* **Your assignment**
Return the data below in full. Keep each character unchanged.

* **Supplied records**
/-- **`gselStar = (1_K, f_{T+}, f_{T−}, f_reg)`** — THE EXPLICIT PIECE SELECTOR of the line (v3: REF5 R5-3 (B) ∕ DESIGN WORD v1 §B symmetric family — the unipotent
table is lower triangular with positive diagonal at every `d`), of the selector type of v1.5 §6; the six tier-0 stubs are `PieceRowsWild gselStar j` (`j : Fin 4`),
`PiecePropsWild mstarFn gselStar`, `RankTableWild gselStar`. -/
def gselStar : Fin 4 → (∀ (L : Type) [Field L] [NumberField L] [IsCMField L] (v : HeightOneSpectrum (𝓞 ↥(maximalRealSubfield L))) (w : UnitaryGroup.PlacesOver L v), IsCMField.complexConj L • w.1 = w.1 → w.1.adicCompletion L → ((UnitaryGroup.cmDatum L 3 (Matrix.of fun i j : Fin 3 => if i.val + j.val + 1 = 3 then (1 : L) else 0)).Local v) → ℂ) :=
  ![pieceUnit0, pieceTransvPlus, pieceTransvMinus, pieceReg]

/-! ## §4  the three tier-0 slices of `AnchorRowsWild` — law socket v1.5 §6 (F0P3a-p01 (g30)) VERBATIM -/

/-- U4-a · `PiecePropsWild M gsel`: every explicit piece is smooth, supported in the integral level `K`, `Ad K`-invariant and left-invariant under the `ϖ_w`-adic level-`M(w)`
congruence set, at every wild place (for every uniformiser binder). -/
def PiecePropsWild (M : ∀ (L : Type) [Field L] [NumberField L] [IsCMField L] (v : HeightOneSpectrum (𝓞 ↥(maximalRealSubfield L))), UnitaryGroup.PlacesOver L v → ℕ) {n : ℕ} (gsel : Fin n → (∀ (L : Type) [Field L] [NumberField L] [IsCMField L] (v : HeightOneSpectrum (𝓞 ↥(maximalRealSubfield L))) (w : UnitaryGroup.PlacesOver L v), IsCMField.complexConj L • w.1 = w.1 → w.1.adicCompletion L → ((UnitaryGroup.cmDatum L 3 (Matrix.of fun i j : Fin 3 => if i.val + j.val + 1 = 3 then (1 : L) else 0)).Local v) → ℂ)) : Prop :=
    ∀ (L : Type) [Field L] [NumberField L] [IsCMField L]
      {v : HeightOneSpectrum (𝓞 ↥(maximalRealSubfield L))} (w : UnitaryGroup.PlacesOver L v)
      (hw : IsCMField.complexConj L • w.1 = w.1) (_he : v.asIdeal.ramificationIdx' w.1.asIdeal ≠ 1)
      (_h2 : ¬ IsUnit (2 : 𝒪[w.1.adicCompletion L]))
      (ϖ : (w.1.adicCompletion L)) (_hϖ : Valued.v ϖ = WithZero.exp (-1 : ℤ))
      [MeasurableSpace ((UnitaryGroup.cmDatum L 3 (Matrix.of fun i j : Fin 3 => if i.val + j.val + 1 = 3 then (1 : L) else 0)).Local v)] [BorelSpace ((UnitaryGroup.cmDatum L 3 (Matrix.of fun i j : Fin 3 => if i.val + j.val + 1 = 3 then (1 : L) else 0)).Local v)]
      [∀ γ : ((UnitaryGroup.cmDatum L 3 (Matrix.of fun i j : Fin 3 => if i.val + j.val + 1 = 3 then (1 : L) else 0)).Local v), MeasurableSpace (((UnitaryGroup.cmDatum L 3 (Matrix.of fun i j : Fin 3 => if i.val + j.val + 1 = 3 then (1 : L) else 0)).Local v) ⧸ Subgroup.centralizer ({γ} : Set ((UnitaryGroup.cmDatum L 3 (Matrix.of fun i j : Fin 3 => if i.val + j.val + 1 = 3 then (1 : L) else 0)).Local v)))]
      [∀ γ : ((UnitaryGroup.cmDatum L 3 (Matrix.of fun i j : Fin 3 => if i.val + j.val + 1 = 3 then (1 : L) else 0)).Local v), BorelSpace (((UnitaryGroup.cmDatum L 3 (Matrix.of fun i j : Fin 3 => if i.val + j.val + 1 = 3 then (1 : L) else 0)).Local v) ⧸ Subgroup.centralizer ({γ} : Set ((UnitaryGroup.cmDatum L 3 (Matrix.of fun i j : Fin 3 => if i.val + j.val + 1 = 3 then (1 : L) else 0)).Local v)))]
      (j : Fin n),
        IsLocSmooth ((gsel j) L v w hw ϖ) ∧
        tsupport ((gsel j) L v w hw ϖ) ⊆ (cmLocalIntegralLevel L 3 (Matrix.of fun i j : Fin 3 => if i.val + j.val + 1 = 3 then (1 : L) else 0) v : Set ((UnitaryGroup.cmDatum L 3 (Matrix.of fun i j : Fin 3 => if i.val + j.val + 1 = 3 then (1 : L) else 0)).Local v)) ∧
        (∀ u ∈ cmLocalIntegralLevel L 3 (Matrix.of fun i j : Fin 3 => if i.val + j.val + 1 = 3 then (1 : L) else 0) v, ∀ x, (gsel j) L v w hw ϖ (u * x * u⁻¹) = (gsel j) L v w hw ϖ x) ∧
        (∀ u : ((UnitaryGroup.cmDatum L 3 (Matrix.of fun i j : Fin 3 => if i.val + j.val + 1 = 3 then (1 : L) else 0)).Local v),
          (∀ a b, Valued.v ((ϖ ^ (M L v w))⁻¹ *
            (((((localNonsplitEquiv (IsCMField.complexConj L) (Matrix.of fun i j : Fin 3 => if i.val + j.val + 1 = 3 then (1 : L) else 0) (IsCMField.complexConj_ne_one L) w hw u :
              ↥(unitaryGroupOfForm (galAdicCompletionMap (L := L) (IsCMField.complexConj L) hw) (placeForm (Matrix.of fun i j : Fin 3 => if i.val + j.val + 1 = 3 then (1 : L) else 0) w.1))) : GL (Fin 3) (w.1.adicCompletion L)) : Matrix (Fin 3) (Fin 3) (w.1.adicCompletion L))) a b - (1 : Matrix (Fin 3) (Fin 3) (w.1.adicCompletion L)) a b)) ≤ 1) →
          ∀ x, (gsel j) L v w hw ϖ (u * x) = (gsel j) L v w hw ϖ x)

* **Result of this exercise**
/-- **`gselStar = (1_K, f_{T+}, f_{T−}, f_reg)`** — THE EXPLICIT PIECE SELECTOR of the line (v3: REF5 R5-3 (B) ∕ DESIGN WORD v1 §B symmetric family — the unipotent
table is lower triangular with positive diagonal at every `d`), of the selector type of v1.5 §6; the six tier-0 stubs are `PieceRowsWild gselStar j` (`j : Fin 4`),
`PiecePropsWild mstarFn gselStar`, `RankTableWild gselStar`. -/
def gselStar : Fin 4 → (∀ (L : Type) [Field L] [NumberField L] [IsCMField L] (v : HeightOneSpectrum (𝓞 ↥(maximalRealSubfield L))) (w : UnitaryGroup.PlacesOver L v), IsCMField.complexConj L • w.1 = w.1 → w.1.adicCompletion L → ((UnitaryGroup.cmDatum L 3 (Matrix.of fun i j : Fin 3 => if i.val + j.val + 1 = 3 then (1 : L) else 0)).Local v) → ℂ) :=
  ![pieceUnit0, pieceTransvPlus, pieceTransvMinus, pieceReg]

/-! ## §4  the three tier-0 slices of `AnchorRowsWild` — law socket v1.5 §6 (F0P3a-p01 (g30)) VERBATIM -/

/-- U4-a · `PiecePropsWild M gsel`: every explicit piece is smooth, supported in the integral level `K`, `Ad K`-invariant and left-invariant under the `ϖ_w`-adic level-`M(w)`
congruence set, at every wild place (for every uniformiser binder). -/
def PiecePropsWild (M : ∀ (L : Type) [Field L] [NumberField L] [IsCMField L] (v : HeightOneSpectrum (𝓞 ↥(maximalRealSubfield L))), UnitaryGroup.PlacesOver L v → ℕ) {n : ℕ} (gsel : Fin n → (∀ (L : Type) [Field L] [NumberField L] [IsCMField L] (v : HeightOneSpectrum (𝓞 ↥(maximalRealSubfield L))) (w : UnitaryGroup.PlacesOver L v), IsCMField.complexConj L • w.1 = w.1 → w.1.adicCompletion L → ((UnitaryGroup.cmDatum L 3 (Matrix.of fun i j : Fin 3 => if i.val + j.val + 1 = 3 then (1 : L) else 0)).Local v) → ℂ)) : Prop :=
    ∀ (L : Type) [Field L] [NumberField L] [IsCMField L]
      {v : HeightOneSpectrum (𝓞 ↥(maximalRealSubfield L))} (w : UnitaryGroup.PlacesOver L v)
      (hw : IsCMField.complexConj L • w.1 = w.1) (_he : v.asIdeal.ramificationIdx' w.1.asIdeal ≠ 1)
      (_h2 : ¬ IsUnit (2 : 𝒪[w.1.adicCompletion L]))
      (ϖ : (w.1.adicCompletion L)) (_hϖ : Valued.v ϖ = WithZero.exp (-1 : ℤ))
      [MeasurableSpace ((UnitaryGroup.cmDatum L 3 (Matrix.of fun i j : Fin 3 => if i.val + j.val + 1 = 3 then (1 : L) else 0)).Local v)] [BorelSpace ((UnitaryGroup.cmDatum L 3 (Matrix.of fun i j : Fin 3 => if i.val + j.val + 1 = 3 then (1 : L) else 0)).Local v)]
      [∀ γ : ((UnitaryGroup.cmDatum L 3 (Matrix.of fun i j : Fin 3 => if i.val + j.val + 1 = 3 then (1 : L) else 0)).Local v), MeasurableSpace (((UnitaryGroup.cmDatum L 3 (Matrix.of fun i j : Fin 3 => if i.val + j.val + 1 = 3 then (1 : L) else 0)).Local v) ⧸ Subgroup.centralizer ({γ} : Set ((UnitaryGroup.cmDatum L 3 (Matrix.of fun i j : Fin 3 => if i.val + j.val + 1 = 3 then (1 : L) else 0)).Local v)))]
      [∀ γ : ((UnitaryGroup.cmDatum L 3 (Matrix.of fun i j : Fin 3 => if i.val + j.val + 1 = 3 then (1 : L) else 0)).Local v), BorelSpace (((UnitaryGroup.cmDatum L 3 (Matrix.of fun i j : Fin 3 => if i.val + j.val + 1 = 3 then (1 : L) else 0)).Local v) ⧸ Subgroup.centralizer ({γ} : Set ((UnitaryGroup.cmDatum L 3 (Matrix.of fun i j : Fin 3 => if i.val + j.val + 1 = 3 then (1 : L) else 0)).Local v)))]
      (j : Fin n),
        IsLocSmooth ((gsel j) L v w hw ϖ) ∧
        tsupport ((gsel j) L v w hw ϖ) ⊆ (cmLocalIntegralLevel L 3 (Matrix.of fun i j : Fin 3 => if i.val + j.val + 1 = 3 then (1 : L) else 0) v : Set ((UnitaryGroup.cmDatum L 3 (Matrix.of fun i j : Fin 3 => if i.val + j.val + 1 = 3 then (1 : L) else 0)).Local v)) ∧
        (∀ u ∈ cmLocalIntegralLevel L 3 (Matrix.of fun i j : Fin 3 => if i.val + j.val + 1 = 3 then (1 : L) else 0) v, ∀ x, (gsel j) L v w hw ϖ (u * x * u⁻¹) = (gsel j) L v w hw ϖ x) ∧
        (∀ u : ((UnitaryGroup.cmDatum L 3 (Matrix.of fun i j : Fin 3 => if i.val + j.val + 1 = 3 then (1 : L) else 0)).Local v),
          (∀ a b, Valued.v ((ϖ ^ (M L v w))⁻¹ *
            (((((localNonsplitEquiv (IsCMField.complexConj L) (Matrix.of fun i j : Fin 3 => if i.val + j.val + 1 = 3 then (1 : L) else 0) (IsCMField.complexConj_ne_one L) w hw u :
              ↥(unitaryGroupOfForm (galAdicCompletionMap (L := L) (IsCMField.complexConj L) hw) (placeForm (Matrix.of fun i j : Fin 3 => if i.val + j.val + 1 = 3 then (1 : L) else 0) w.1))) : GL (Fin 3) (w.1.adicCompletion L)) : Matrix (Fin 3) (Fin 3) (w.1.adicCompletion L))) a b - (1 : Matrix (Fin 3) (Fin 3) (w.1.adicCompletion L)) a b)) ≤ 1) →
          ∀ x, (gsel j) L v w hw ϖ (u * x) = (gsel j) L v w hw ϖ x)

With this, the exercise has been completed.